El escritor Guillermo Solarte Lindo presenta su novela Quiero pegar un grito y no me dejan, narrada a través de dos mujeres que viven en medio del dolor. Aquí les presentamos los primeros capítulos de la obra, editada por Ediciones Libertaria
Portada Quiero pegar un grito y no me dejan de Guillermo Solarte Lindo./elespectador.com |
UNO
Eran las tres de la tarde de
un domingo de mayo. Llegaron a caballo y se levantó una inmensa
polvareda. Después, una calma peligrosa, el miedo, el espanto de haber
cometido alguna imprudencia que me costara la vida. Las imágenes se
con¬fundían con el pasado. El pasado se convertía en presente y la
nostalgia de pequeños momentos de felicidad era opacada, transformada en
escenas de dolor. Nunca dejé de pensar en las cosas buenas que me
habían pasado, era una forma de vivir. Iba y venía del pasado, caminaba
suavemente entre recuerdos y muy pocas veces, casi nunca, trataba de ir
al futuro. Tenía miedo de descubrir lo que pudiese pasar.
Decían
algunos que yo era en exceso pesimista. Que siempre andaba pensando en
la tragedia, en el drama, pero no era así. Al contrario, siempre busqué
optimismo donde no lo había. En una guerra el optimismo está escondido
en las armas. Ellas te dan la vida o te la quitan. Por eso cuando uno
está hablando con alguno de los armados ellos se creen dioses. Ellos
saben que tienen en sus manos la vida de los demás. Esa vida tiene algo
de vallenato: nostalgia de pobreza, de amores perdidos, de melancolías
que atraviesan un paisaje de llantos contenidos, de famas que conforman
un Olimpo local de dioses y diosas sin corona. Atrapados todos en
violencias sin salidas, violencias incrustadas en la tierra por gentes
ajenas que llegan, se emborrachan y saquean. Asesinan la alegría con
promesas incumplidas y ambiciones extrañas que venden como ideales
falsos.
Vimos su llegada por las ventanas como si fuese una
película. Había sucedido muchas veces. Entraban, saqueaban y salían. No
parecía lo mismo. No sé qué me hizo pensar eso. Estábamos cansados de
tener miedo y sin embargo este miedo era distinto. Era un miedo confuso.

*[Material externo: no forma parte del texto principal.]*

/-- diagonal case: lower-left block zero forces upper-right zero and `det A = det D = c` [folklore] -/
private theorem simil_diag {a b c : k} (ha : a ≠ 0) (hb : b ≠ 0) (hc : c ≠ 0) {A X D : M2}
    (h : (fromBlocks A X 0 D)ᵀ * G a b * fromBlocks A X 0 D = c • G a b) :
    X = 0 ∧ A.det = c ∧ D.det = c := by
  rw [blocks_simil, smul_G] at h
  obtain ⟨h11, h12, -, h22⟩ := Matrix.fromBlocks_inj.mp h
  simp only [Matrix.transpose_zero, Matrix.zero_mul, add_zero] at h11 h12 h22
  rw [transpose_mul_smul_j2_mul] at h11
  have hA : A.det = c := by
    have := smul_j2_inj h11
    -- a * det A = c * a
    have h' : a * (A.det - c) = 0 := by rw [mul_sub]; rw [this]; ring
    rcases mul_eq_zero.mp h' with h'' | h''
    · exact absurd h'' ha
    · exact sub_eq_zero.mp h''
  have hX : X = 0 := by
    apply eq_zero_of_mul_eq_zero (B := Aᵀ * (a • j2)) _ h12
    rw [Matrix.det_mul, Matrix.det_transpose, Matrix.det_smul, det_j2, hA]
    simp only [Fintype.card_fin, mul_one]
    exact mul_ne_zero hc (pow_ne_zero _ ha)
  subst hX
  simp only [Matrix.transpose_zero, Matrix.zero_mul, zero_add] at h22
  rw [transpose_mul_smul_j2_mul] at h22
  have hD : D.det = c := by
    have := smul_j2_inj h22
    have h' : b * (D.det - c) = 0 := by rw [mul_sub]; rw [this]; ring
    rcases mul_eq_zero.mp h' with h'' | h''
    · exact absurd h'' hb
    · exact sub_eq_zero.mp h''
  exact ⟨rfl, hA, hD⟩

/-- anti-diagonal case: upper-left block zero forces lower-right zero and the determinant relations [folklore] -/
private theorem simil_antidiag {a b c : k} (ha : a ≠ 0) (hb : b ≠ 0) (hc : c ≠ 0) {X Y D : M2}
    (h : (fromBlocks 0 X Y D)ᵀ * G a b * fromBlocks 0 X Y D = c • G a b) :
    D = 0 ∧ a * X.det = c * b ∧ b * Y.det = c * a := by
  rw [blocks_simil, smul_G] at h
  obtain ⟨h11, h12, -, h22⟩ := Matrix.fromBlocks_inj.mp h
  simp only [Matrix.transpose_zero, Matrix.zero_mul, Matrix.mul_zero, zero_add] at h11 h12 h22
  rw [transpose_mul_smul_j2_mul] at h11
  have hY : b * Y.det = c * a := smul_j2_inj h11
  have hYdet : Y.det ≠ 0 := by
    intro h0; rw [h0, mul_zero] at hY; exact mul_ne_zero hc ha hY.symm
  have hD : D = 0 := by
    apply eq_zero_of_mul_eq_zero (B := Yᵀ * (b • j2)) _ h12
    rw [Matrix.det_mul, Matrix.det_transpose, Matrix.det_smul, det_j2]
    simp only [Fintype.card_fin, mul_one]
    exact mul_ne_zero hYdet (pow_ne_zero _ hb)
  subst hD
  simp only [Matrix.transpose_zero, Matrix.zero_mul, add_zero] at h22
  rw [transpose_mul_smul_j2_mul] at h22
  exact ⟨rfl, smul_j2_inj h22, hY⟩
import Summits.Ventures.PercRepro.Night2FatXDichotomy

/-!
# night-2: the fat case without genericity — every lossy big pair has a good point

The gen-33 closure of the fat case of (FAIR) (`localShadowHall_fat_of_generic`) assumes GENERIC off-points: no
three-point line of `V` coplanar with the two points of `G ∖ clF B₀`.  That hypothesis is used in exactly one way:
a lossy big pair without good points has its line coplanar with the off-points (`rkN_line_off_le_three_of_no_gtPts`),
so with generic off-points EVERY lossy big pair has a good point and no distance-2 load exists.  This module isolates
that consequence as the hypothesis `hgood` («every lossy big pair of `G` has a good point»):

* **`gtPts_nonempty_of_generic`** / **`good_of_generic`**: generic off-points give `hgood`;
* **`loaded_fat_target_dist_one_of_good`**: under `hgood` a loaded target `T ⊆ G` carries a rank-`2` line
  `R ⊆ (T ∖ K) ∖ {w₀, x}` with `|R| ≥ 3`, `|R| + 4 = |T ∖ K|` and `rk (G ∖ T) ≥ 3` — the distance-1 branch of
  `loaded_fat_target_dichotomy` alone.

The counting theorems of gen 33 are re-derived from this lemma under `hgood` in the modules `Night2FatYGood*`; the
remaining gap of the fat case is then exactly the regime with a lossy big pair WITHOUT good points, where `H₀` is the
union of two planes through a line coplanar with the off-points (`two_planes_of_no_gtPts`).
Paper `proofs/NIGHT-2-g34.md` §1.
-/

namespace PercRepro.Shadow

open PercRepro.ThmH PercRepro.PerFlat

variable {α : Type*} [DecidableEq α] {M : Matroid α} [M.Finite] {G : Finset α}

/-- **With generic off-points every lossy big pair has a good point**: otherwise its rank-`2` part `R` (`|R| ≥ 3`,
`R ⊆ G ∖ K`) is coplanar with `w₀, x` (`rkN_line_off_le_three_of_no_gtPts`). -/
theorem gtPts_nonempty_of_generic (hG : G ∈ flatsQ M (5 + 1)) (hd : (gr M \ G).card = 2)
    (hk : kColoops M G = 1) (hs : ∀ e ∈ gr M, ∀ f ∈ gr M, e ≠ f → rkN M {e, f} = 2)
    (hl : ∀ e ∈ gr M, M.Indep {e}) {B₀ : Finset α} (hB₀ : B₀ ∈ thinMembers M 5 G) {w₀ x : α}
    (hD : G \ clF M B₀ = {w₀, x})
    (hgen : ∀ R ⊆ G \ coloops M G, rkN M R = 2 → 3 ≤ R.card → 4 ≤ rkN M (insert w₀ (insert x R)))
    {B : Finset α} (hB : B ∈ thinMembers M 5 G) (hbig : 5 ≤ (B \ coloops M G).card) {z : α}
    (hz : z ∈ G \ clF M B) (h : loss M 5 G B z ≠ 0) : (gtPts M 5 G (insert z B)).Nonempty := by
  by_contra hno
  have hcop := rkN_line_off_le_three_of_no_gtPts hG hd hk hs hl hB₀ hD hB hbig hz h hno
  obtain ⟨hR2, hRcard⟩ := rkN_sdiff_coloops_eq_two_of_loss_ne_zero hG hd hk hs hl hB hbig hz h
  obtain ⟨R, hRdef⟩ : ∃ R : Finset α,
      R = (insert z B \ coloops M G) \ coloops M (insert z B \ coloops M G) := ⟨_, rfl⟩
  rw [← hRdef] at hR2 hRcard hcop
  have hGg : G ⊆ gr M := (mem_flatsQ.1 hG).1
  have hd' : (gr M \ G).card ≤ 5 := by omega
  have hQG : insert z B ⊆ G :=
    Finset.insert_subset (Finset.mem_sdiff.1 hz).1 (subset_G_of_mem_thinMembers hB)
  have hKB : coloops M G ⊆ B := coloops_subset_of_mem_thinMembers hG hd' hB
  have hzB : z ∉ B := fun h' => (Finset.mem_sdiff.1 hz).2 (subset_clF_of_subset_gr
    ((subset_G_of_mem_thinMembers hB).trans hGg) h')
  have hzK : z ∉ coloops M G := fun h' => hzB (hKB h')
  have hQ'6 : 6 ≤ (insert z B \ coloops M G).card := by
    have heq : insert z B \ coloops M G = insert z (B \ coloops M G) := by
      ext e
      simp only [Finset.mem_sdiff, Finset.mem_insert]
      constructor
      · rintro ⟨h' | h', h2⟩
        · exact Or.inl h'
        · exact Or.inr ⟨h', h2⟩
      · rintro (rfl | ⟨h', h2⟩)
        · exact ⟨Or.inl rfl, hzK⟩
        · exact ⟨Or.inr h', h2⟩
    rw [heq, Finset.card_insert_of_notMem (fun h' => hzB (Finset.mem_sdiff.1 h').1)]
    omega
  have hR3 : 3 ≤ R.card := by omega
  have hRV : R ⊆ G \ coloops M G := by
    rw [hRdef]
    exact Finset.sdiff_subset.trans (Finset.sdiff_subset_sdiff hQG (Finset.Subset.refl _))
  have := hgen R hRV hR2 hR3
  omega

/-- **Generic off-points give `hgood`**: every lossy big pair of `G` has a good point. -/
theorem good_of_generic (hG : G ∈ flatsQ M (5 + 1)) (hd : (gr M \ G).card = 2)
    (hk : kColoops M G = 1) (hs : ∀ e ∈ gr M, ∀ f ∈ gr M, e ≠ f → rkN M {e, f} = 2)
    (hl : ∀ e ∈ gr M, M.Indep {e}) {B₀ : Finset α} (hB₀ : B₀ ∈ thinMembers M 5 G) {w₀ x : α}
    (hD : G \ clF M B₀ = {w₀, x})
    (hgen : ∀ R ⊆ G \ coloops M G, rkN M R = 2 → 3 ≤ R.card → 4 ≤ rkN M (insert w₀ (insert x R))) :
    ∀ B ∈ thinMembers M 5 G, 5 ≤ (B \ coloops M G).card → ∀ z ∈ G \ clF M B, loss M 5 G B z ≠ 0 →
      (gtPts M 5 G (insert z B)).Nonempty :=
  fun _ hB hbig _ hz h => gtPts_nonempty_of_generic hG hd hk hs hl hB₀ hD hgen hB hbig hz h

/-- **Under `hgood` every load is a distance-1 load**: a loaded `T ⊆ G` carries a rank-`2` line
`R ⊆ (T ∖ K) ∖ {w₀, x}` with `|R| ≥ 3`, `|R| + 4 = |T ∖ K|` and `rk (G ∖ T) ≥ 3`. -/
theorem loaded_fat_target_dist_one_of_good (hG : G ∈ flatsQ M (5 + 1)) (hd : (gr M \ G).card = 2)
    (hk : kColoops M G = 1) (hs : ∀ e ∈ gr M, ∀ f ∈ gr M, e ≠ f → rkN M {e, f} = 2)
    (hl : ∀ e ∈ gr M, M.Indep {e}) (hfat : (fatClosures M 5 G 2).card ≤ 1) {B₀ : Finset α}
    (hB₀ : B₀ ∈ thinMembers M 5 G) {w₀ x : α} (hD : G \ clF M B₀ = {w₀, x})
    (hgood : ∀ B ∈ thinMembers M 5 G, 5 ≤ (B \ coloops M G).card → ∀ z ∈ G \ clF M B,
      loss M 5 G B z ≠ 0 → (gtPts M 5 G (insert z B)).Nonempty)
    {T : Finset α} (hTG : T ⊆ G) (hload : dload M 5 G (bigP M G) (dshGT2 M 5 G) T ≠ 0) :
    ∃ R ⊆ (T \ coloops M G) \ {w₀, x}, rkN M R = 2 ∧ 3 ≤ R.card ∧
      R.card + 4 = (T \ coloops M G).card ∧ 3 ≤ rkN M (G \ T) := by
  obtain ⟨B, hB, hbig, z, hz, hloss, hcase⟩ := exists_pair_of_dload_ne_zero' hG hd hk hs hl hfat hload
  obtain ⟨hR2, hRcard⟩ := rkN_sdiff_coloops_eq_two_of_loss_ne_zero hG hd hk hs hl hB hbig hz hloss
  obtain ⟨R, hRdef⟩ : ∃ R : Finset α,
      R = (insert z B \ coloops M G) \ coloops M (insert z B \ coloops M G) := ⟨_, rfl⟩
  rw [← hRdef] at hR2 hRcard
  have hGg : G ⊆ gr M := (mem_flatsQ.1 hG).1
  have hd' : (gr M \ G).card ≤ 5 := by omega
  have hQG : insert z B ⊆ G :=
    Finset.insert_subset (Finset.mem_sdiff.1 hz).1 (subset_G_of_mem_thinMembers hB)
  have hKB : coloops M G ⊆ B := coloops_subset_of_mem_thinMembers hG hd' hB
  have hKQ : coloops M G ⊆ insert z B := hKB.trans (Finset.subset_insert _ _)
  have hzB : z ∉ B := fun h' => (Finset.mem_sdiff.1 hz).2 (subset_clF_of_subset_gr
    ((subset_G_of_mem_thinMembers hB).trans hGg) h')
  have hzK : z ∉ coloops M G := fun h' => hzB (hKB h')
  have hQ'6 : 6 ≤ (insert z B \ coloops M G).card := by
    have heq : insert z B \ coloops M G = insert z (B \ coloops M G) := by
      ext e
      simp only [Finset.mem_sdiff, Finset.mem_insert]
      constructor
      · rintro ⟨h' | h', h2⟩
        · exact Or.inl h'
        · exact Or.inr ⟨h', h2⟩
      · rintro (rfl | ⟨h', h2⟩)
        · exact ⟨Or.inl rfl, hzK⟩
        · exact ⟨Or.inr h', h2⟩
    rw [heq, Finset.card_insert_of_notMem (fun h' => hzB (Finset.mem_sdiff.1 h').1)]
    omega
  have hR3 : 3 ≤ R.card := by omega
  have hRQ' : R ⊆ insert z B \ coloops M G := by
    rw [hRdef]
    exact Finset.sdiff_subset
  have hRG : R ⊆ G := hRQ'.trans (Finset.sdiff_subset.trans hQG)
  have hoff := notMem_or_notMem_insert_of_loss_ne_zero hG hd hk hs hl hB₀ hD hB hbig hz hloss
  have hRoff : ∀ u v : α, ({w₀, x} : Finset α) = {u, v} → u ∉ insert z B → u ∉ R ∧ v ∉ R := by
    intro u v huv huQ
    have huR : u ∉ R := fun h' => huQ (Finset.mem_sdiff.1 (hRQ' h')).1
    exact ⟨huR, notMem_of_rkN_le_two_of_notMem hs hG hD hRG (by omega) hR3
      (by rw [huv]; exact Finset.pair_comm _ _) huR⟩
  have hw₀x : w₀ ∉ R ∧ x ∉ R := by
    rcases hoff with h' | h'
    · exact hRoff w₀ x rfl h'
    · exact (hRoff x w₀ (Finset.pair_comm _ _) h').symm
  have h4 := four_le_rkN_sdiff_insert_of_loss_ne_zero hG hd hk hs hl hB hbig hz hloss
  rcases hcase with ⟨-, x', hx', rfl⟩ | ⟨hno, -⟩
  · obtain ⟨hx'G, hx'Q⟩ := Finset.mem_sdiff.1 (mem_goodPts.1 hx').1
    have hx'K : x' ∉ coloops M G := fun h' => hx'Q (hKQ h')
    refine ⟨R, ?_, hR2, hR3, ?_, ?_⟩
    · intro r hr
      rw [Finset.mem_sdiff, Finset.mem_insert, Finset.mem_singleton]
      refine ⟨Finset.sdiff_subset_sdiff (Finset.subset_insert _ _) (Finset.Subset.refl _) (hRQ' hr), ?_⟩
      rintro (rfl | rfl)
      · exact hw₀x.1 hr
      · exact hw₀x.2 hr
    · have heq : insert x' (insert z B) \ coloops M G = insert x' (insert z B \ coloops M G) := by
        ext e
        simp only [Finset.mem_sdiff, Finset.mem_insert]
        constructor
        · rintro ⟨h' | h', h2⟩
          · exact Or.inl h'
          · exact Or.inr ⟨h', h2⟩
        · rintro (rfl | ⟨h', h2⟩)
          · exact ⟨Or.inl rfl, hx'K⟩
          · exact ⟨Or.inr h', h2⟩
      rw [heq, Finset.card_insert_of_notMem (fun h' => hx'Q (Finset.mem_sdiff.1 h').1)]
      omega
    · have heq : G \ insert z B = insert x' (G \ insert x' (insert z B)) := by
        ext e
        simp only [Finset.mem_sdiff, Finset.mem_insert, not_or]
        constructor
        · rintro ⟨heG, heQ⟩
          by_cases hex : e = x'
          · exact Or.inl hex
          · exact Or.inr ⟨heG, hex, heQ⟩
        · rintro (rfl | ⟨heG, -, heQ⟩)
          · refine ⟨hx'G, ?_⟩
            rwa [Finset.mem_insert, not_or] at hx'Q
          · exact ⟨heG, heQ⟩
      rw [heq] at h4
      have := rkN_insert_le_succ (M := M) (G \ insert x' (insert z B)) x'
      omega
  · exact absurd (hgood B hB hbig z hz hloss) hno

end PercRepro.Shadow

Un miedo, que supimos después, era también producto de nuestro propio
engaño.
La vida había cambiado para ese entonces y el pueblo se
convirtió, sin darnos cuenta, en un lugar al que entraban y salían
personas de todo tipo. Todos buscaban lo mismo. Dinero que parecía
estar escondido en todas partes. Levantaban la tierra, los tapetes,
rompían paredes, escarbaban dejando una estela larga de dolor. No somos
nada. El miedo hacía con nosotros lo que bien le daba la gana. Un
asesinato convertía al muerto en sospechoso de haber cometido algún
crimen. Una violación hacía de la víctima una provocadora. Una osadía
hacía del rebelde una amenaza.
¿Qué harán aquí? Son diez. Sus
caballos sudan y parecen muy cansados. El polvo que levantan es denso.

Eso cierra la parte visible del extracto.